Traumjob finden, Bücher schreiben: Benjamin Spang

Du willst einen Roman schreiben, tust es aber nicht? „Das Einzige, das dich von einem eigenen Text oder Buch trennt, ist Zeit und Disziplin. Setz dich hin und arbeite“, sagt Benjamin Spang. Der 31-Jährige hat bereits mehrere Bücher geschrieben, gerade einen weiteren Fantasy-Roman veröffentlicht. Sein wichtigster Tipp, wenn du deinen Traumjob finden und Bücher schreiben möchtest: Schreibe jeden Tag.

Kreativ sei er schon immer gewesen, habe früher Comics gezeichnet, später eigene Computerspiele entwickelt. Nachdem ein privates Spieleprojekt im Sande verlaufen war, fing Benjamin an, mit den Charakteren und Welten daraus Geschichten zu schreiben.

Das war vor etwa vier Jahren. Seither schreibt und veröffentlicht der Saarländer Kurzgeschichten und Romane über Vampire und Werwölfe. „Aber ohne Klischees“, sagt er.

Viel Planung vor dem Schreiben

Während einige Autoren einfach drauflos schreiben und eine Geschichte beim Schreiben „bauen“, gehört Benjamin zu den Planern. Und zwar Planern der extremen Sorte, wie er sagt. „Ich arbeite die komplette Handlung vorher aus. Was passiert? Wann passiert es? Wie sieht das Ende der Geschichte aus? Ich muss alles wissen, bevor ich anfange, die Erstfassung zu schreiben.“

Auf diese Weise vermeidet er es, dass sich Logikfehler einschleichen. Ist eine Erstfassung fertig, gibt er sie Testlesern. Und anhand deren Feedback überarbeitet Benjamin seine Geschichten, bis sie ins Lektorat gehen.

Disziplin und Mut gehören dazu

Um als Autor erfolgreich zu sein und davon leben zu können, sei Disziplin unerlässlich. Es sei wichtig, das Schreiben zur Gewohnheit zu machen „wie das tägliche Zähneputzen“.

Schreiben, schreiben, schreiben. Jeden Tag. Sich weiterbilden, Bücher über das Schreiben guter Text lesen, helfe auch.

Zudem sei Mut entscheidend: „Ich kriege oft gesagt, dass Vampire und Werwölfe doch aus der Mode seien. Na und? Das ist es, worüber ich schreiben möchte. Ich lasse mich da nicht verbiegen“, sagt der Autor.

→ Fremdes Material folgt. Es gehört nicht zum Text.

/-- **The converse bound.** For EVERY `g ∈ GL_{m²}` (`n ≤ m`, `2 ≤ m`) the four-row span of
`g · X₀₀^{m-n} per_n` has dimension `≤ dim span{y_t (∂_{ij} per_n)(M_g(y))} + 4` for the pencil `M_g`
read off from `g`: by the chain rule the span is `Σ_t y_t · span_j{(g · ∂_j pp)|₄}`, and `∂_j pp` is
`X₀₀^{m-n}(∂_{ij}per_n)(X_E)` on block cells, `(m-n) X₀₀^{m-n-1} per_n(X_E)` on the padding variable,
`0` elsewhere, so the span lies in `rename κ (span{y_t ℓ^{m-n-1} per_n(M)} + ℓ^{m-n}·span{…})`.
[folklore; this crux's line four-row-count] -/
theorem frt_finrank_fourRowSpan_le (n m : ℕ) [NeZero m] (hnm : n ≤ m) (hm : 2 ≤ m)
    (g : GL (MatIdx m) ℂ) :
    ∃ M : Fin n × Fin n → Fin 4 → ℂ,
      Module.finrank ℂ ↥(Submodule.span ℂ (Set.range fun ab : {a : MatIdx m // m * m ≤ (((matIdxEquiv m).symm a : Fin (m * m)) : ℕ) + 4} × MatIdx m => (MvPolynomial.X ab.1.1 : MvPolynomial (MatIdx m) ℂ) * MvPolynomial.aeval (fun i : MatIdx m => if m * m ≤ (((matIdxEquiv m).symm i : Fin (m * m)) : ℕ) + 4 then (MvPolynomial.X i : MvPolynomial (MatIdx m) ℂ) else 0) (MvPolynomial.pderiv ab.2 (linSubst (MatIdx m) ℂ ((g : GL (MatIdx m) ℂ) : Matrix (MatIdx m) (MatIdx m) ℂ) (paddedPerFormLex ℂ n m))))) ≤
      Module.finrank ℂ ↥(Submodule.span ℂ (Set.range fun tc : Fin 4 × (Fin n × Fin n) => (X tc.1 : MvPolynomial (Fin 4) ℂ) * aeval (fun ij : Fin n × Fin n => ∑ t : Fin 4, M ij t • (X t : MvPolynomial (Fin 4) ℂ)) (pderiv tc.2 (perPoly (Fin n) ℂ)))) + 4 := by
  classical
  obtain ⟨κ, hκ, hkept⟩ := frt_exists_kept_enum m hm
  obtain ⟨E, hE, hEblk, hf⟩ := frt_exists_block_enum n m hnm
  set o : MatIdx m := toLex ((0 : Fin m), (0 : Fin m)) with ho
  have hEo : n < m → ∀ ij, E ij ≠ o := fun hlt ij h => by
    have h1 := (hEblk ij).1; rw [h, ho, ofLex_toLex, Fin.val_zero] at h1; omega
  set per : MvPolynomial (Fin n × Fin n) ℂ := perPoly (Fin n) ℂ with hper
  set f : MvPolynomial (MatIdx m) ℂ := paddedPerFormLex ℂ n m with hfdef
  refine ⟨fun ij t => (g : Matrix (MatIdx m) (MatIdx m) ℂ) (κ t) (E ij), ?_⟩
  set R4 : MatIdx m → MvPolynomial (MatIdx m) ℂ := fun i : MatIdx m =>
    if m * m ≤ (((matIdxEquiv m).symm i : Fin (m * m)) : ℕ) + 4 then
      (MvPolynomial.X i : MvPolynomial (MatIdx m) ℂ) else 0 with hR4
  let ψ : MvPolynomial (MatIdx m) ℂ →ₐ[ℂ] MvPolynomial (MatIdx m) ℂ :=
    (aeval R4).comp (linSubst (MatIdx m) ℂ (g : Matrix (MatIdx m) (MatIdx m) ℂ))
  have hfilter : (Finset.univ.filter fun j : MatIdx m =>
      m * m ≤ (((matIdxEquiv m).symm j : Fin (m * m)) : ℕ) + 4) = Finset.univ.map ⟨κ, hκ⟩ := by
    ext j
    simp only [Finset.mem_filter, Finset.mem_univ, true_and, Finset.mem_map,
      Function.Embedding.coeFn_mk, hkept, Set.mem_range]
  have hψX : ∀ i, ψ (X i) = rename κ (∑ t, (g : Matrix (MatIdx m) (MatIdx m) ℂ) (κ t) i • X t) := by
    intro i
    simp only [ψ, AlgHom.comp_apply, linSubst_X, map_sum, map_smul, aeval_X, rename_X]
    have h1 : ∑ j, (g : Matrix (MatIdx m) (MatIdx m) ℂ) j i • R4 j =
        ∑ j ∈ Finset.univ.filter (fun j : MatIdx m =>
          m * m ≤ (((matIdxEquiv m).symm j : Fin (m * m)) : ℕ) + 4),
          (g : Matrix (MatIdx m) (MatIdx m) ℂ) j i • (X j : MvPolynomial (MatIdx m) ℂ) := by
      rw [Finset.sum_filter]
      exact Finset.sum_congr rfl fun j _ => by simp only [hR4]; split_ifs <;> simp
    rw [h1, hfilter, Finset.sum_map]
    rfl
  set φM : Fin n × Fin n → MvPolynomial (Fin 4) ℂ := fun ij : Fin n × Fin n =>
    ∑ t : Fin 4, (g : Matrix (MatIdx m) (MatIdx m) ℂ) (κ t) (E ij) • (X t : MvPolynomial (Fin 4) ℂ) with hφM
  set ℓ : MvPolynomial (Fin 4) ℂ :=
    ∑ t : Fin 4, (g : Matrix (MatIdx m) (MatIdx m) ℂ) (κ t) o • (X t : MvPolynomial (Fin 4) ℂ) with hℓ
  have hψE : ψ.comp (rename E) = (rename κ).comp (aeval φM) :=
    MvPolynomial.algHom_ext fun ij => by
      simp only [AlgHom.comp_apply, rename_X, hψX, aeval_X, hφM]
  have hψo : ψ (X o) = rename κ ℓ := by rw [hψX]
  -- classification of `ψ (∂_j f)`
  have hblock : ∀ ij, ψ (pderiv (E ij) f) = rename κ (ℓ ^ (m - n) * aeval φM (pderiv ij per)) := by
    intro ij
    have hz : pderiv (E ij) (X o ^ (m - n) : MvPolynomial (MatIdx m) ℂ) = 0 := by
      by_cases hlt : n < m
      · rw [Derivation.leibniz_pow, pderiv_X_of_ne (hEo hlt ij).symm, smul_zero, smul_zero]
      · have h0 : m - n = 0 := by omega
        rw [h0, pow_zero, Derivation.map_one_eq_zero]
    have h1 := AlgHom.congr_fun hψE (pderiv ij per)
    simp only [AlgHom.comp_apply] at h1
    rw [hf, Derivation.leibniz, hz, smul_zero, add_zero, pderiv_rename hE, smul_eq_mul, map_mul,
      map_pow, hψo, h1, map_mul, map_pow]
  have hpad : n < m → ψ (pderiv o f) =
      ((m - n : ℕ) : ℂ) • rename κ (ℓ ^ (m - n - 1) * aeval φM per) := by
    intro hlt
    have hz : pderiv o (rename E per) = 0 := by
      refine pderiv_eq_zero_of_notMem_vars (fun ho' => ?_)
      obtain ⟨c, -, hc⟩ := Finset.mem_image.1 (vars_rename E per ho')
      exact hEo hlt c hc
    have h1 := AlgHom.congr_fun hψE per
    simp only [AlgHom.comp_apply] at h1
    rw [hf, Derivation.leibniz, hz, smul_zero, zero_add, Derivation.leibniz_pow, pderiv_X_self,
      smul_eq_mul, smul_eq_mul, mul_one, map_mul, h1, map_nsmul, map_pow, hψo, map_mul, map_pow,
      nsmul_eq_mul, Algebra.smul_def, map_natCast]
    ring
  have hother : ∀ j, j ∉ Set.range E → (j ≠ o ∨ m - n = 0) → pderiv j f = 0 := by
    intro j hj hjo
    rw [hf]
    refine pderiv_eq_zero_of_notMem_vars (fun hv => ?_)
    rcases Finset.mem_union.1 (vars_mul _ _ hv) with h1 | h1
    · have h2 := vars_pow _ _ h1
      rcases hjo with hjo | h0
      · rw [vars_X] at h2
        exact hjo (Finset.mem_singleton.1 h2)
      · rw [h0, pow_zero, vars_one] at h1
        -- `vars_pow` was applied to `h1 : j ∈ vars (X o ^ 0)`; redo on the rewritten form
        simp at h1
    · obtain ⟨c, -, hc⟩ := Finset.mem_image.1 (vars_rename E per h1)
      exact hj ⟨c, hc⟩
  -- chain rule
  have hchain : ∀ b, aeval R4 (pderiv b (linSubst (MatIdx m) ℂ (g : Matrix (MatIdx m) (MatIdx m) ℂ) f)) =
      ∑ j, (g : Matrix (MatIdx m) (MatIdx m) ℂ) b j • ψ (pderiv j f) := by
    intro b
    rw [pderiv_linSubst_eq_sum, map_sum]
    simp only [map_smul]
    rfl
  -- the `m`-free spaces and the target space `W`
  set S1 : Submodule ℂ (MvPolynomial (Fin 4) ℂ) := Submodule.span ℂ (Set.range
    fun tc : Fin 4 × (Fin n × Fin n) => (X tc.1 : MvPolynomial (Fin 4) ℂ) * aeval φM (pderiv tc.2 per)) with hS1
  set A0 : Submodule ℂ (MvPolynomial (Fin 4) ℂ) := Submodule.span ℂ (Set.range
    fun t : Fin 4 => (X t : MvPolynomial (Fin 4) ℂ) * (ℓ ^ (m - n - 1) * aeval φM per)) with hA0
  set B1 : Submodule ℂ (MvPolynomial (Fin 4) ℂ) := S1.map (LinearMap.mulLeft ℂ (ℓ ^ (m - n))) with hB1
  set W : Submodule ℂ (MvPolynomial (MatIdx m) ℂ) := (A0 ⊔ B1).map (rename κ).toLinearMap with hW
  have hgen : ∀ t j, X (κ t) * ψ (pderiv j f) ∈ W := by
    intro t j
    by_cases hj : j ∈ Set.range E
    · obtain ⟨ij, rfl⟩ := hj
      rw [hblock]
      refine ⟨X t * (ℓ ^ (m - n) * aeval φM (pderiv ij per)), ?_, ?_⟩
      · refine Submodule.mem_sup_right ⟨X t * aeval φM (pderiv ij per),
          Submodule.subset_span ⟨(t, ij), rfl⟩, ?_⟩
        simp only [LinearMap.mulLeft_apply]
        ring
      · simp only [AlgHom.toLinearMap_apply, map_mul, rename_X]
    · by_cases hjo : j = o
      · rw [hjo]
        by_cases hlt : n < m
        · rw [hpad hlt]
          refine ⟨((m - n : ℕ) : ℂ) • (X t * (ℓ ^ (m - n - 1) * aeval φM per)), ?_, ?_⟩
          · exact Submodule.smul_mem _ _ (Submodule.mem_sup_left (Submodule.subset_span ⟨t, rfl⟩))
          · simp only [AlgHom.toLinearMap_apply, map_smul, map_mul, rename_X, mul_smul_comm]
        · have h0 : m - n = 0 := by omega
          rw [hother o (hjo ▸ hj) (Or.inr h0), map_zero, mul_zero]
          exact W.zero_mem
      · rw [hother j hj (Or.inl hjo), map_zero, mul_zero]
        exact W.zero_mem
  have hFRSle : Submodule.span ℂ (Set.range fun ab : {a : MatIdx m // m * m ≤ (((matIdxEquiv m).symm a : Fin (m * m)) : ℕ) + 4} × MatIdx m => (MvPolynomial.X ab.1.1 : MvPolynomial (MatIdx m) ℂ) * MvPolynomial.aeval (fun i : MatIdx m => if m * m ≤ (((matIdxEquiv m).symm i : Fin (m * m)) : ℕ) + 4 then (MvPolynomial.X i : MvPolynomial (MatIdx m) ℂ) else 0) (MvPolynomial.pderiv ab.2 (linSubst (MatIdx m) ℂ ((g : GL (MatIdx m) ℂ) : Matrix (MatIdx m) (MatIdx m) ℂ) (paddedPerFormLex ℂ n m)))) ≤ W := by
    rw [Submodule.span_le]
    rintro _ ⟨⟨⟨a, ha⟩, b⟩, rfl⟩
    obtain ⟨t, rfl⟩ := (hkept a).1 ha
    simp only [SetLike.mem_coe]
    rw [hchain b, Finset.mul_sum]
    exact W.sum_mem fun j _ => by rw [mul_smul_comm]; exact W.smul_mem _ (hgen t j)
  haveI : Module.Finite ℂ ↥S1 := Module.Finite.span_of_finite ℂ (Set.finite_range _)
  haveI : Module.Finite ℂ ↥A0 := Module.Finite.span_of_finite ℂ (Set.finite_range _)
  have hA0le : Module.finrank ℂ ↥A0 ≤ 4 := by
    have h := finrank_range_le_card (R := ℂ)
      (fun t : Fin 4 => (X t : MvPolynomial (Fin 4) ℂ) * (ℓ ^ (m - n - 1) * aeval φM per))
    rw [Fintype.card_fin] at h
    exact h
  calc Module.finrank ℂ ↥(Submodule.span ℂ (Set.range fun ab : {a : MatIdx m // m * m ≤ (((matIdxEquiv m).symm a : Fin (m * m)) : ℕ) + 4} × MatIdx m => (MvPolynomial.X ab.1.1 : MvPolynomial (MatIdx m) ℂ) * MvPolynomial.aeval (fun i : MatIdx m => if m * m ≤ (((matIdxEquiv m).symm i : Fin (m * m)) : ℕ) + 4 then (MvPolynomial.X i : MvPolynomial (MatIdx m) ℂ) else 0) (MvPolynomial.pderiv ab.2 (linSubst (MatIdx m) ℂ ((g : GL (MatIdx m) ℂ) : Matrix (MatIdx m) (MatIdx m) ℂ) (paddedPerFormLex ℂ n m)))))
      ≤ Module.finrank ℂ ↥W := Submodule.finrank_mono hFRSle
    _ ≤ Module.finrank ℂ ↥(A0 ⊔ B1) := Submodule.finrank_map_le _ _
    _ ≤ Module.finrank ℂ ↥A0 + Module.finrank ℂ ↥B1 := Submodule.finrank_add_le_finrank_add_finrank _ _
    _ ≤ 4 + Module.finrank ℂ ↥S1 := add_le_add hA0le (Submodule.finrank_map_le _ _)
    _ = Module.finrank ℂ ↥S1 + 4 := add_comm _ _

Traumjob finden, vom Schreiben leben

Er ist überzeugt, dass er künftig vom Schreiben leben wird. Für ihn bedeutet das Erfolg als Autor. Aber nicht nur das: „Es macht mir ungeheuren Spaß, mir tolle Dinge auszudenken für die Leser da draußen“, bemerkt der 31-Jährige.

Wenn er Charaktere erschafft, achtet er darauf, dass sie glaubwürdig sind – genauso wie die Handlung selbst. Außerdem versucht Benjamin, am Ende jedes Kapitels einen Cliffhanger einzubauen, einen Spannungsbogen, der sich erst in einem nachfolgenden Kapitel auflöst.

Überraschungen einplanen

Die Technik des Cliffhangers hat insbesondere Dan Brown perfektioniert. Wer seine Romane liest, kann diese oft nicht zur Seite legen – so spannend ist die Geschichte, die Handlung, die den Leser von Kapitel zu Kapitel peitscht.

Auch überraschende Wendungen sind ein gutes Mittel, um Leser ans Buch zu fesseln. „Den Satz ,Nein, ich bin dein Vater‘ von Darth Vader kennt heute so gut wie jeder, weil er so überraschend war und von niemandem erwartet wurde“, erklärt Benjamin.

Er arbeitet täglich – morgens nach dem Aufstehen – daran, spannende Geschichten zu schreiben. Geschichten, bei denen der Leser vergisst, dass er liest und ganz in der von ihm geschaffenen Welt „verschwindet“.